Im trying to capture a date from a line and move it to another line in the record:

=099 \\$a336.2420971 CCH 2008 (CCH 2008 is the pattern I am looking for)
--match this pattern and then capture the date (2008)
m/\w\w\w\s(\d\d\d\d)/ -- I need to match this and then
capture the $1 as $date
...
--replace $o119$ywrqr with $o119$v2008$ywrq
(s/(\$o\d*)(\$yw\w\w*)/$1\$v$date$2/g)

=945 \1$h33420010942390$l120.00$o119$ywrqr
to
=945 \1$h33420010942390$l120.00$o119$v2008$ywrqr


my script is as follows:

#!/usr/bin/perl

use strict;
use diagnostics;
use File::Find;

my $startdir = 'c:/iw/WA/';
my $doctype = 'mrk';
my $regex = m/\w\w\w\s(\d\d\d\d)/; (don't think I am doing this correctly)
my $date = '';
$date = $1;

print qq~Finding 099 yyyy and removing it from 099...\n~;

find(
sub{
return unless (/\.$doctype$/i);
local @ARGV = $_;
local $^I = '.bac';
while( <> ){
if(s/(\$o\d*)(\$yw\w\w*)/$1\$v$date$2/g){
print;
}
else {
print;
}
}
}, $startdir);

When I run the script I get the following error messages:

Use of uninitialized value in pattern match (m//) at c:\PERL\BIN\wattst5.pl
line 9 (#1)
(W uninitialized) An undefined value was used as if it were already
defined. It was interpreted as a "" or a 0, but maybe it was a mistake.
To suppress this warning assign a defined value to your variables.

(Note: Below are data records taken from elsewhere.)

import Summits.QuantumAdvantage.QuantumAdvantage.Theorems.MobiusLadderLiouvilleOrthogonalTC0StubConstSubst
import HarnessLib

/-!
# Crux `MobiusLadder.LiouvilleOrthogonalTC0` (stmt-QuantumAdvantage-1393), line `Sketch` (v7):
# guessing only the GENUINE majority gates (fan-in `≥ 3`)

Refinement of `stub_constSubst` (`…StubConstSubst.lean`). In the tree's circuit model gate functions are
extensional, and the small majority gates coincide with `AC⁰` gates: `MAJ₀ = ∧₀` (constant true),
`MAJ₁ = ∧₁` (the identity), `MAJ₂ = ∨₂` (`[2 ≤ 2·#ones] = [1 ≤ #ones]`). So a circuit "over `acBasis`"
may well contain gates that ARE `GateFn.maj k` for `k ≤ 2`, and hypotheses about "every majority gate"
should only constrain the gates `MAJₖ` with `k ≥ 3` (which are not in `acBasis`). This file records the
three coincidences and the corresponding surgery: replacing only the majority gates of fan-in `≥ 3` by
guessed constants already yields a circuit over `acBasis`.

* `ConstSubst3.maj_zero_eq_and`, `maj_one_eq_and`, `maj_two_eq_or`, `maj_mem_acBasis_of_le_two`;
* `ConstSubst3.exists_subst3` (program surgery), `stub_constSubst3` (circuit statement).
-/

set_option linter.dupNamespace false -- D-0017: single-problem summit ⇒ `QuantumAdvantage.QuantumAdvantage` by design

namespace Summit.QuantumAdvantage.QuantumAdvantage.Theorems.LiouvilleOrthogonalTC0

open Finset
open Literature.Computability.Complexity
open Literature.Computability.Complexity.GateList

namespace ConstSubst3

/-- `MAJ₀ = ∧₀` as gate functions (both are the constant `true` of arity `0`). -/
theorem maj_zero_eq_and : GateFn.maj 0 = GateFn.and 0 := by
  unfold GateFn.maj GateFn.and
  congr 1

/-- `MAJ₁ = ∧₁` as gate functions (both are the identity of arity `1`). -/
theorem maj_one_eq_and : GateFn.maj 1 = GateFn.and 1 := by
  unfold GateFn.maj GateFn.and
  congr 1
  funext v
  rw [Bool.eq_iff_iff]
  simp only [decide_eq_true_eq]
  unfold GateFn.numOnes
  constructor
  · intro h i
    have hne : (univ.filter fun j : Fin 1 => v j = true).Nonempty := by
      rw [← Finset.card_pos]; omega
    obtain ⟨j, hj⟩ := hne
    rw [Finset.mem_filter] at hj
    have : i = j := Subsingleton.elim i j
    rw [this]; exact hj.2
  · intro h
    have : (univ.filter fun j : Fin 1 => v j = true) = univ :=
      Finset.filter_true_of_mem fun j _ => h j
    rw [this, Finset.card_univ, Fintype.card_fin]
    norm_num

/-- `MAJ₂ = ∨₂` as gate functions (`[2 ≤ 2·#ones] = [∃ a one]`). -/
theorem maj_two_eq_or : GateFn.maj 2 = GateFn.or 2 := by
  unfold GateFn.maj GateFn.or
  congr 1
  funext v
  rw [Bool.eq_iff_iff]
  simp only [decide_eq_true_eq]
  unfold GateFn.numOnes
  constructor
  · intro h
    have hne : (univ.filter fun j : Fin 2 => v j = true).Nonempty := by
      rw [← Finset.card_pos]; omega
    obtain ⟨j, hj⟩ := hne
    rw [Finset.mem_filter] at hj
    exact ⟨j, hj.2⟩
  · rintro ⟨i, hi⟩
    have h1 : 1 ≤ (univ.filter fun j : Fin 2 => v j = true).card :=
      Finset.card_pos.2 ⟨i, Finset.mem_filter.2 ⟨Finset.mem_univ _, hi⟩⟩
    omega

/-- The small majority gates are `AC⁰` gates: `MAJₖ ∈ acBasis` for `k ≤ 2`. -/
theorem maj_mem_acBasis_of_le_two {k : ℕ} (hk : k ≤ 2) : GateFn.maj k ∈ acBasis := by
  rw [mem_acBasis_iff]
  rcases Nat.lt_or_ge k 1 with h | h
  · have : k = 0 := by omega
    subst this
    exact Or.inr ⟨0, Or.inl maj_zero_eq_and⟩
  rcases Nat.lt_or_ge k 2 with h' | h'
  · have : k = 1 := by omega
    subst this
    exact Or.inr ⟨1, Or.inl maj_one_eq_and⟩
  · have : k = 2 := by omega
    subst this
    exact Or.inr ⟨2, Or.inr maj_two_eq_or⟩

/-- A gate of `tcBasis` which is not a majority gate of fan-in `≥ 3` is a gate of `acBasis`. -/
theorem mem_acBasis_of_not_bigMaj {f : GateFn} (hf : f ∈ tcBasis) (h : ¬ ∃ k, 3 ≤ k ∧ f = GateFn.maj k) :
    f ∈ acBasis := by
  rcases hf with h' | h'
  · exact h'
  · obtain ⟨k, hk⟩ := Set.mem_iUnion.1 h'
    rw [Set.mem_singleton_iff] at hk
    by_cases hk3 : 3 ≤ k
    · exact absurd ⟨k, hk3, hk⟩ h
    · rw [hk]; exact maj_mem_acBasis_of_le_two (by omega)

/-- **The surgery, fan-in `≥ 3` version.** As `ConstSubst.exists_subst`, but only the majority gates of
fan-in `≥ 3` are replaced by guessed constants; the program obtained is still over `acBasis`. -/
theorem exists_subst3 {n : ℕ} (v : ℕ → Bool) (gs : List (Gate (Fin n))) (hwf : WF gs)
    (hB : ∀ g ∈ gs, g.fn ∈ tcBasis) :
    ∃ gs' : List (Gate (Fin n)), WF gs' ∧ (∀ g ∈ gs', g.fn ∈ acBasis) ∧
      gs'.length = gs.length ∧
      (∀ j, (wdepths acWeight gs').getD j 0 ≤ (wdepths acWeight gs).getD j 0) ∧
      ∀ x : Fin n → Bool,
        (∀ (j : ℕ) (hj : j < gs.length), (∃ k, 3 ≤ k ∧ (gs[j]).fn = GateFn.maj k) →
          v j = (vals gs x).getD j false) →
        vals gs' x = vals gs x := by
  induction gs using List.reverseRecOn with
  | nil => exact ⟨[], WF.nil, by simp, rfl, fun j => le_rfl, fun x _ => rfl⟩
  | append_singleton gs g ih =>
    obtain ⟨gs', hwf', hB', hlen, hdep, hval⟩ :=
      ih hwf.of_append_left fun g' hg' => hB g' (List.mem_append_left _ hg')
    have hgB : g.fn ∈ tcBasis := hB g (by simp)
    have hok : GateOK gs.length g := hwf.getLast
    have hlen' : (wdepths acWeight gs').length = (wdepths acWeight gs).length := by simp [hlen]
    -- the hypothesis on the guesses, restricted to the prefix `gs`
    have hres : ∀ x : Fin n → Bool,
        (∀ (j : ℕ) (hj : j < (gs ++ [g]).length), (∃ k, 3 ≤ k ∧ ((gs ++ [g])[j]).fn = GateFn.maj k) →
          v j = (vals (gs ++ [g]) x).getD j false) →
        ∀ (j : ℕ) (hj : j < gs.length), (∃ k, 3 ≤ k ∧ (gs[j]).fn = GateFn.maj k) →
          v j = (vals gs x).getD j false := by
      intro x H j hj hmaj
      have hj' : j < (gs ++ [g]).length := by simp; omega
      have h1 := H j hj' (by rw [List.getElem_append_left hj]; exact hmaj)
      rw [h1, vals_append_singleton, List.getD_append _ _ _ _ (by simpa using hj)]
    by_cases hmaj : ∃ k, 3 ≤ k ∧ g.fn = GateFn.maj k
    · -- a genuine majority gate: replaced by the guessed constant `v |gs|`
      refine ⟨gs' ++ [GateList.constGate (Fin n) (v gs.length)],
        hwf'.append_singleton (gateOK_constGate _ _), ?_, by simp [hlen], ?_, ?_⟩
      · intro g' hg'
        rw [List.mem_append, List.mem_singleton] at hg'
        rcases hg' with hg' | rfl
        · exact hB' g' hg'
        · rw [GateList.constGate_fn]
          exact const_mem_acBasis _
      · rw [wdepths_append_singleton, wdepths_append_singleton]
        refine ConstSubst.getD_append_singleton_le hlen' hdep ?_
        obtain ⟨k, -, hk⟩ := hmaj
        rw [GateList.constGate_fn, acWeight_const, hk, acWeight_maj]
        exact Nat.add_le_add_left ((Finset.sup_le fun a _ => a.elim0).trans (Nat.zero_le _)) 1
      · intro x H
        have hL : gs.length < (gs ++ [g]).length := by simp
        have h1 := H gs.length hL (by rw [List.getElem_concat_length rfl]; exact hmaj)
        rw [getD_vals_append_singleton] at h1
        rw [vals_append_singleton, vals_append_singleton, hval x (hres x H), ← h1]
        rfl
    · -- any other gate is a gate of `acBasis`: kept, at the same position
      have hgA : g.fn ∈ acBasis := mem_acBasis_of_not_bigMaj hgB hmaj
      refine ⟨gs' ++ [g], hwf'.append_singleton (hok.mono hlen.ge), ?_, by simp [hlen], ?_, ?_⟩
      · intro g' hg'
        rw [List.mem_append, List.mem_singleton] at hg'
        rcases hg' with hg' | rfl
        · exact hB' g' hg'
        · exact hgA
      · rw [wdepths_append_singleton, wdepths_append_singleton]
        refine ConstSubst.getD_append_singleton_le hlen' hdep ?_
        refine Nat.add_le_add_left (Finset.sup_mono_fun fun a _ => ?_) _
        cases g.args a with
        | inl i => rw [wireDepthOf_inl, wireDepthOf_inl]
        | inr m => rw [wireDepthOf_inr, wireDepthOf_inr]; exact hdep m
      · intro x H
        rw [vals_append_singleton, vals_append_singleton, hval x (hres x H)]

end ConstSubst3

/-- **Constants for the genuine majority gates** (fan-in `≥ 3`): replacing every gate `MAJₖ`, `k ≥ 3`,
of a `tcBasis` circuit `C` by the constant prescribed by the guess `v` gives a circuit over `acBasis`
(the small majority gates `MAJ₀ = ∧₀`, `MAJ₁ = ∧₁`, `MAJ₂ = ∨₂` ARE `AC⁰` gates) with no larger
`acDepth` and size, agreeing with `C` wherever the guess is right. -/
theorem stub_constSubst3 {n : ℕ} (C : Circuit (Fin n)) (hB : C.IsOver tcBasis) (v : ℕ → Bool) :
    ∃ C' : Circuit (Fin n), C'.IsOver acBasis ∧ C'.acDepth ≤ C.acDepth ∧ C'.size ≤ C.size ∧
      ∀ x : Fin n → Bool,
        (∀ (j : ℕ) (hj : j < C.gates.length), (∃ k, 3 ≤ k ∧ (C.gates[j]).fn = GateFn.maj k) →
          v j = (GateList.vals C.gates x).getD j false) →
        C'.eval x = C.eval x := by
  obtain ⟨gs', hwf', hB', hlen, hdep, hval⟩ := ConstSubst3.exists_subst3 v C.gates (wf_gates C) hB
  have ho : OutOK gs'.length C.output := fun m hm => by
    rw [hlen]
    exact C.wf_output m hm
  have hd : wireDepthOf (wdepths acWeight gs') C.output ≤ C.acDepth := by
    have h0 : C.acDepth = wireDepthOf (wdepths acWeight C.gates) C.output :=
      circuit_depthWith C acWeight
    rw [h0]
    cases C.output with
    | inl i => rw [wireDepthOf_inl, wireDepthOf_inl]
    | inr m => rw [wireDepthOf_inr, wireDepthOf_inr]; exact hdep m
  have hreal : ACRealOver acBasis (fun x => wireOf x (vals gs' x) C.output) C.acDepth C.size :=
    ⟨gs', C.output, hwf', hB', ho, hlen.le, hd, fun x => rfl⟩
  obtain ⟨C', hO', hd', hs', hev'⟩ := hreal.toCircuit
  refine ⟨C', hO', hd', hs', fun x hx => ?_⟩
  rw [hev' x]
  show wireOf x (vals gs' x) C.output = C.eval x
  rw [circuit_eval, hval x hx]

end Summit.QuantumAdvantage.QuantumAdvantage.Theorems.LiouvilleOrthogonalTC0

To help you figure out what was undefined, perl tells you what operation
you used the undefined value in. Note, however, that perl optimizes your
program and the operation displayed in the warning may not necessarily
appear literally in your program. For example, "that $foo" is
usually optimized into "that " . $foo, and the warning will refer to
the concatenation (.) operator, even though there is no . in your
program.

Finding 099 yyyy and removing it from 099...

Im trying to capture the $1 of my m// in $regex as $date but I obviously don't
know enough about perl to get this to work. If I was doing a s/// on the same line of text
I would be fine, but because I am trying to do a match on one line, capture a group variable,
then move that value to another line in a replace s/// I am at a loss as to how to get that to work.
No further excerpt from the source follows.